Activity
Give back exactly the lines spanning from the one containing "4 * (Real.exp" to the final line of the records below, and no others.

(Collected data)
• • • • • • •
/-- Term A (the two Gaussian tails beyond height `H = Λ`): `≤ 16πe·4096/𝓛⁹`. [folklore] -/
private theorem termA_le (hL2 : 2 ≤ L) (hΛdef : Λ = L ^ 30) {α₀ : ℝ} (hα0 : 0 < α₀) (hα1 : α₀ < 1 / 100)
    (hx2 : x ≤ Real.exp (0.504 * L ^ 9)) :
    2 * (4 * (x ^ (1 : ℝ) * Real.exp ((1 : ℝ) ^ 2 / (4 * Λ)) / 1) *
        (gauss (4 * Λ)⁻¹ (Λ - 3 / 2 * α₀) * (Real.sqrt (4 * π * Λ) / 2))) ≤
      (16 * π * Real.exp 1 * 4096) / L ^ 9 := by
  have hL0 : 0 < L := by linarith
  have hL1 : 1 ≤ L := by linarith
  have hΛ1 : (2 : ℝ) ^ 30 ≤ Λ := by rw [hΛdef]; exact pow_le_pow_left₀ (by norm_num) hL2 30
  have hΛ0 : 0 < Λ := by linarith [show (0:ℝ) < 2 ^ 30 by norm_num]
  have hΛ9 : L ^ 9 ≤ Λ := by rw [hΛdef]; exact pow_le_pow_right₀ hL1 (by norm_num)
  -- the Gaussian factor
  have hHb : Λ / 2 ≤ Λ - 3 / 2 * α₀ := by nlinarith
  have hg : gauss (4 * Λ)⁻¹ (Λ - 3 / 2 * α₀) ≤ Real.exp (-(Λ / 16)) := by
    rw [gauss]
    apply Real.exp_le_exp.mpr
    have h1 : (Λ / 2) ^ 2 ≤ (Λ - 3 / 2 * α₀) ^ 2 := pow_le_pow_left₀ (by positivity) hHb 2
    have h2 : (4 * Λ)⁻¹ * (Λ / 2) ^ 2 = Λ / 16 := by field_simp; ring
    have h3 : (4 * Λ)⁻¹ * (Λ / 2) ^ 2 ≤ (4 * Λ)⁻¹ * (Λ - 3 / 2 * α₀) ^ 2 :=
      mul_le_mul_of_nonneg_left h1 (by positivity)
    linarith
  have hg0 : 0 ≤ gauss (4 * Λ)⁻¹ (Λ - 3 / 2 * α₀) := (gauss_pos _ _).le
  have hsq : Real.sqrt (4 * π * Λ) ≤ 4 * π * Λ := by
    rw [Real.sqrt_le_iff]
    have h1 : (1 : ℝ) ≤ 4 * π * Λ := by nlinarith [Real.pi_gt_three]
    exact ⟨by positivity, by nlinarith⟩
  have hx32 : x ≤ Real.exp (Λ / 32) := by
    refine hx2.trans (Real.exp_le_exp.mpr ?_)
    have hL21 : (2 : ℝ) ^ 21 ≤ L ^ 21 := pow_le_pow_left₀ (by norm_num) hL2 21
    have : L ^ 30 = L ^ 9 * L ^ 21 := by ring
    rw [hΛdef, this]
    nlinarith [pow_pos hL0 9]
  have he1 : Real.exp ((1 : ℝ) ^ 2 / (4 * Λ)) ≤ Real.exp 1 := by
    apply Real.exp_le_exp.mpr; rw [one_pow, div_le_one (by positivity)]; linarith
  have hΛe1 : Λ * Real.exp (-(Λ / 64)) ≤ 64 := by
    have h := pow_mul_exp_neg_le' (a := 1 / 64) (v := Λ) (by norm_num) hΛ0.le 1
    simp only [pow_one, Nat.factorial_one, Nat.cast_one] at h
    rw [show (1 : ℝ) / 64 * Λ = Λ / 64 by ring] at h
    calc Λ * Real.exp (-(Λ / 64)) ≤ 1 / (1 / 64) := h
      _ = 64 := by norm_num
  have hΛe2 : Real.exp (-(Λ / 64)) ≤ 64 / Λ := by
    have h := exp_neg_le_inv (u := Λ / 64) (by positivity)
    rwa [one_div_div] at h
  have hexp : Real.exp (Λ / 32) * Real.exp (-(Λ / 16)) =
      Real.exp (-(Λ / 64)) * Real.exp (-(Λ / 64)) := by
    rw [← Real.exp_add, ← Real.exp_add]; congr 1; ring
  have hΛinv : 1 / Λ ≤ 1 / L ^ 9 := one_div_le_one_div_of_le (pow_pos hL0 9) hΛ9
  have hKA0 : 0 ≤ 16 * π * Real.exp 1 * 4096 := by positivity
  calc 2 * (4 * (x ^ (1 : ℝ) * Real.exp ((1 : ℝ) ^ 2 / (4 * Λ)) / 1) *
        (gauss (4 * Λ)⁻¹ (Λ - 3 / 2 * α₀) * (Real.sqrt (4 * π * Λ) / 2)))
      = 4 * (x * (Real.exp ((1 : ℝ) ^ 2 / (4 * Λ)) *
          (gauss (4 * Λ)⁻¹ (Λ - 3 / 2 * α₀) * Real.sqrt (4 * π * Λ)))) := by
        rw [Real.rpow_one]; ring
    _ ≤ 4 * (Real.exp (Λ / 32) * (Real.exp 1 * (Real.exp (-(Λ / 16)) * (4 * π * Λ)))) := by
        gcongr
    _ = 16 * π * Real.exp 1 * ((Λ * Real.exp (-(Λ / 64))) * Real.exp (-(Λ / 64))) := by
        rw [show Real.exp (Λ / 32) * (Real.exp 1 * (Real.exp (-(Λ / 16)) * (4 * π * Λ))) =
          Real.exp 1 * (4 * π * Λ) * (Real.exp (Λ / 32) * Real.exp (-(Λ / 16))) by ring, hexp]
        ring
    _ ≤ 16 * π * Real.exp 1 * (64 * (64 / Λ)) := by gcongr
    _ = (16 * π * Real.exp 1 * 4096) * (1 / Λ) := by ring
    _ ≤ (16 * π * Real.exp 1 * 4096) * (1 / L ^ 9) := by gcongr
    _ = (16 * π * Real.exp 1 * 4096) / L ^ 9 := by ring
• • • • • • •
Exercise output
    _ ≤ 4 * (Real.exp (Λ / 32) * (Real.exp 1 * (Real.exp (-(Λ / 16)) * (4 * π * Λ)))) := by
        gcongr
    _ = 16 * π * Real.exp 1 * ((Λ * Real.exp (-(Λ / 64))) * Real.exp (-(Λ / 64))) := by
        rw [show Real.exp (Λ / 32) * (Real.exp 1 * (Real.exp (-(Λ / 16)) * (4 * π * Λ))) =
          Real.exp 1 * (4 * π * Λ) * (Real.exp (Λ / 32) * Real.exp (-(Λ / 16))) by ring, hexp]
        ring
    _ ≤ 16 * π * Real.exp 1 * (64 * (64 / Λ)) := by gcongr
    _ = (16 * π * Real.exp 1 * 4096) * (1 / Λ) := by ring
    _ ≤ (16 * π * Real.exp 1 * 4096) * (1 / L ^ 9) := by gcongr
    _ = (16 * π * Real.exp 1 * 4096) / L ^ 9 := by ring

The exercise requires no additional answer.